Muse Spark 1.1 (Meta, US) and Qwen3.6 35B A3B (Alibaba, China) line up two different AI ecosystems against each other — a comparison that is as much about cost philosophy and openness as raw capability. Muse Spark 1.1 is meta's first paid, closed-weight frontier model — class-leading agentic tool use at a quarter of rivals' price, but it trails on coding. Qwen3.6 35B A3B is a sparse 35B mixture-of-experts running on 3B active parameters — strong agentic coding at near-3B cost on consumer hardware.
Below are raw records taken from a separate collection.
/-- **The two open stubs of the line are, together, EQUIVALENT to the crux** (hence to the route
target X, `crux_iff_squeezeLiouville` with the proved crux `MustSqueeze`): forward through
`SqueezeLiouville` (both stubs hold vacuously), backward by the composition. Line
`oseen-shell-polar-tomography` is therefore closed modulo a PARTITION of the Type-I Liouville
problem (by the ratio of the class-wide stretching maximum to the squeeze maximum, `M* ≷ 3m*`),
not modulo a smaller statement. [folklore] -/
theorem extremalBiaxialitySubcritical_iff_coaxialFeederExclusion_and_noPancakeRecord :
    Summit.NavierStokesRegularity.NavierStokesRegularity.Theses.SqueezeCycle.ExtremalBiaxialitySubcritical ↔ ((∀ (C m : ℝ) (u₁ : ℝ → EuclideanSpace ℝ (Fin 3) → EuclideanSpace ℝ (Fin 3)) (t₁ : ℝ) (x₁ e₁ : EuclideanSpace ℝ (Fin 3)) (M : ℝ), ((IsTypeIAncientMild C u₁ ∧ (∀ (x₀ : EuclideanSpace ℝ (Fin 3)) (t₀ r : ℝ), t₀ ≤ 0 → 0 < r → (∀ t, t₀ - r^2 < t → t < t₀ → r⁻¹ * ∫ x in Metric.ball x₀ r, ‖u₁ t x‖^2 ≤ C) ∧ r⁻¹ * ∫ t in Set.Ioo (t₀ - r^2) t₀, ∫ x in Metric.ball x₀ r, ‖fderiv ℝ (u₁ t) x‖^2 ≤ C)) ∧ t₁ < 0 ∧ ‖e₁‖ = 1 ∧ (-t₁) * inner ℝ (fderiv ℝ (u₁ t₁) x₁ e₁) e₁ = M ∧ (∀ v : ℝ → EuclideanSpace ℝ (Fin 3) → EuclideanSpace ℝ (Fin 3), (IsTypeIAncientMild C v ∧ (∀ (x₀ : EuclideanSpace ℝ (Fin 3)) (t₀ r : ℝ), t₀ ≤ 0 → 0 < r → (∀ t, t₀ - r^2 < t → t < t₀ → r⁻¹ * ∫ x in Metric.ball x₀ r, ‖v t x‖^2 ≤ C) ∧ r⁻¹ * ∫ t in Set.Ioo (t₀ - r^2) t₀, ∫ x in Metric.ball x₀ r, ‖fderiv ℝ (v t) x‖^2 ≤ C)) → ∀ t < 0, ∀ (x e : EuclideanSpace ℝ (Fin 3)), ‖e‖ = 1 → (-t) * inner ℝ (fderiv ℝ (v t) x e) e ≤ M)) → (∀ v : ℝ → EuclideanSpace ℝ (Fin 3) → EuclideanSpace ℝ (Fin 3), (IsTypeIAncientMild C v ∧ (∀ (x₀ : EuclideanSpace ℝ (Fin 3)) (t₀ r : ℝ), t₀ ≤ 0 → 0 < r → (∀ t, t₀ - r^2 < t → t < t₀ → r⁻¹ * ∫ x in Metric.ball x₀ r, ‖v t x‖^2 ≤ C) ∧ r⁻¹ * ∫ t in Set.Ioo (t₀ - r^2) t₀, ∫ x in Metric.ball x₀ r, ‖fderiv ℝ (v t) x‖^2 ≤ C)) → ∀ t < 0, ∀ x : EuclideanSpace ℝ (Fin 3), lerayMiddleStrain v t x ≤ m) → 1 / 8 ≤ m → 3 * m ≤ M → 1 ≤ M → ∃ δ : ℝ, 0 < δ ∧ ∀ K : ℝ, 1 ≤ K → (-t₁) ^ 2 * (∫ z in Metric.ball (0 : EuclideanSpace ℝ (Fin 3)) (K * Real.sqrt (-t₁)), (3 * inner ℝ z e₁ ^ 2 - ‖z‖ ^ 2) / (4 * Real.pi * ‖z‖ ^ 5) * (LinearMap.trace ℝ (EuclideanSpace ℝ (Fin 3)) ((fderiv ℝ (u₁ t₁) x₁).comp (fderiv ℝ (u₁ t₁) x₁)).toLinearMap - LinearMap.trace ℝ (EuclideanSpace ℝ (Fin 3)) ((fderiv ℝ (u₁ t₁) (x₁ - z)).comp (fderiv ℝ (u₁ t₁) (x₁ - z))).toLinearMap)) + ((-t₁) ^ 2 * ‖curl (u₁ t₁) x₁‖ ^ 2 - ((-t₁) * inner ℝ (curl (u₁ t₁) x₁) e₁) ^ 2) / 12 - ((-t₁) * inner ℝ (curl (u₁ t₁) x₁) e₁) ^ 2 / 6 ≤ M ^ 2 / 3 + M * (1 - 2 * m / 3) - 2 * m ^ 2 / 3 - δ) ∧ (∀ (C m : ℝ) (u : ℝ → EuclideanSpace ℝ (Fin 3) → EuclideanSpace ℝ (Fin 3)) (t₀ : ℝ) (x₀ : EuclideanSpace ℝ (Fin 3)), t₀ < 0 → (IsTypeIAncientMild C u ∧ (∀ (x₀ : EuclideanSpace ℝ (Fin 3)) (t₀ r : ℝ), t₀ ≤ 0 → 0 < r → (∀ t, t₀ - r^2 < t → t < t₀ → r⁻¹ * ∫ x in Metric.ball x₀ r, ‖u t x‖^2 ≤ C) ∧ r⁻¹ * ∫ t in Set.Ioo (t₀ - r^2) t₀, ∫ x in Metric.ball x₀ r, ‖fderiv ℝ (u t) x‖^2 ≤ C)) → m ≤ lerayMiddleStrain u t₀ x₀ → (∀ v : ℝ → EuclideanSpace ℝ (Fin 3) → EuclideanSpace ℝ (Fin 3), (IsTypeIAncientMild C v ∧ (∀ (x₀ : EuclideanSpace ℝ (Fin 3)) (t₀ r : ℝ), t₀ ≤ 0 → 0 < r → (∀ t, t₀ - r^2 < t → t < t₀ → r⁻¹ * ∫ x in Metric.ball x₀ r, ‖v t x‖^2 ≤ C) ∧ r⁻¹ * ∫ t in Set.Ioo (t₀ - r^2) t₀, ∫ x in Metric.ball x₀ r, ‖fderiv ℝ (v t) x‖^2 ≤ C)) → ∀ t < 0, ∀ x : EuclideanSpace ℝ (Fin 3), lerayMiddleStrain v t x ≤ m) → 1 / 8 ≤ m → 1 / 3 < m → ∀ (u₁ : ℝ → EuclideanSpace ℝ (Fin 3) → EuclideanSpace ℝ (Fin 3)) (t₁ : ℝ) (x₁ e₁ : EuclideanSpace ℝ (Fin 3)) (M : ℝ), ((IsTypeIAncientMild C u₁ ∧ (∀ (x₀ : EuclideanSpace ℝ (Fin 3)) (t₀ r : ℝ), t₀ ≤ 0 → 0 < r → (∀ t, t₀ - r^2 < t → t < t₀ → r⁻¹ * ∫ x in Metric.ball x₀ r, ‖u₁ t x‖^2 ≤ C) ∧ r⁻¹ * ∫ t in Set.Ioo (t₀ - r^2) t₀, ∫ x in Metric.ball x₀ r, ‖fderiv ℝ (u₁ t) x‖^2 ≤ C)) ∧ t₁ < 0 ∧ ‖e₁‖ = 1 ∧ (-t₁) * inner ℝ (fderiv ℝ (u₁ t₁) x₁ e₁) e₁ = M ∧ (∀ v : ℝ → EuclideanSpace ℝ (Fin 3) → EuclideanSpace ℝ (Fin 3), (IsTypeIAncientMild C v ∧ (∀ (x₀ : EuclideanSpace ℝ (Fin 3)) (t₀ r : ℝ), t₀ ≤ 0 → 0 < r → (∀ t, t₀ - r^2 < t → t < t₀ → r⁻¹ * ∫ x in Metric.ball x₀ r, ‖v t x‖^2 ≤ C) ∧ r⁻¹ * ∫ t in Set.Ioo (t₀ - r^2) t₀, ∫ x in Metric.ball x₀ r, ‖fderiv ℝ (v t) x‖^2 ≤ C)) → ∀ t < 0, ∀ (x e : EuclideanSpace ℝ (Fin 3)), ‖e‖ = 1 → (-t) * inner ℝ (fderiv ℝ (v t) x e) e ≤ M)) → 3 * m ≤ M)) := by
  constructor
  · intro hX
    have hL : SqueezeCycle.SqueezeLiouville :=
      (crux_iff_squeezeLiouville squeezeCycle_mustSqueeze_proof).1 hX
    refine ⟨coaxialFeederExclusion_of_squeezeLiouville hL, ?_⟩
    intro C m u t₀ x₀ ht₀ hu hΛ0 hΛmax hm _
    exact noPancakeRecord_of_squeezeLiouville hL C m u t₀ x₀ ht₀ hu hΛ0 hΛmax hm
  · rintro ⟨hCF, hNP⟩
    exact extremalBiaxialitySubcritical_of_coaxialFeederExclusion_of_noPancakeRecord hCF hNP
They diverge most on price, context window and open vs. closed weights — each quantified below from the models' real specs.

Key differences at a glance

Side-by-side specs

SpecMuse Spark 1.1Qwen3.6 35B A3B
ProviderMeta (US) Alibaba (China)
ReleasedJuly 9, 2026 April 16, 2026
Context window1M (~1,573 pages) 256K (~393 pages)
Price (in/out)$1.25/$4.25 per 1M tokens Open weight (self-host / free)
Open weight?No — API only Yes — self-hostable
Modalitiestext, image, video, code text, image, code
SWE-Bench VerifiedNot published 73.4%
MRCR v2 @ 1M54.1% Not published

Who wins what

Scaled tool use — 88.1 on MCP Atlas, ahead of Opus 4.8 and GPT-5.5 (vendor-reported)

Muse Spark 1.1

Meta's first paid, closed-weight frontier model — class-leading agentic tool use at a quarter of rivals' price, but it trails on coding — and it carries the larger 1M context.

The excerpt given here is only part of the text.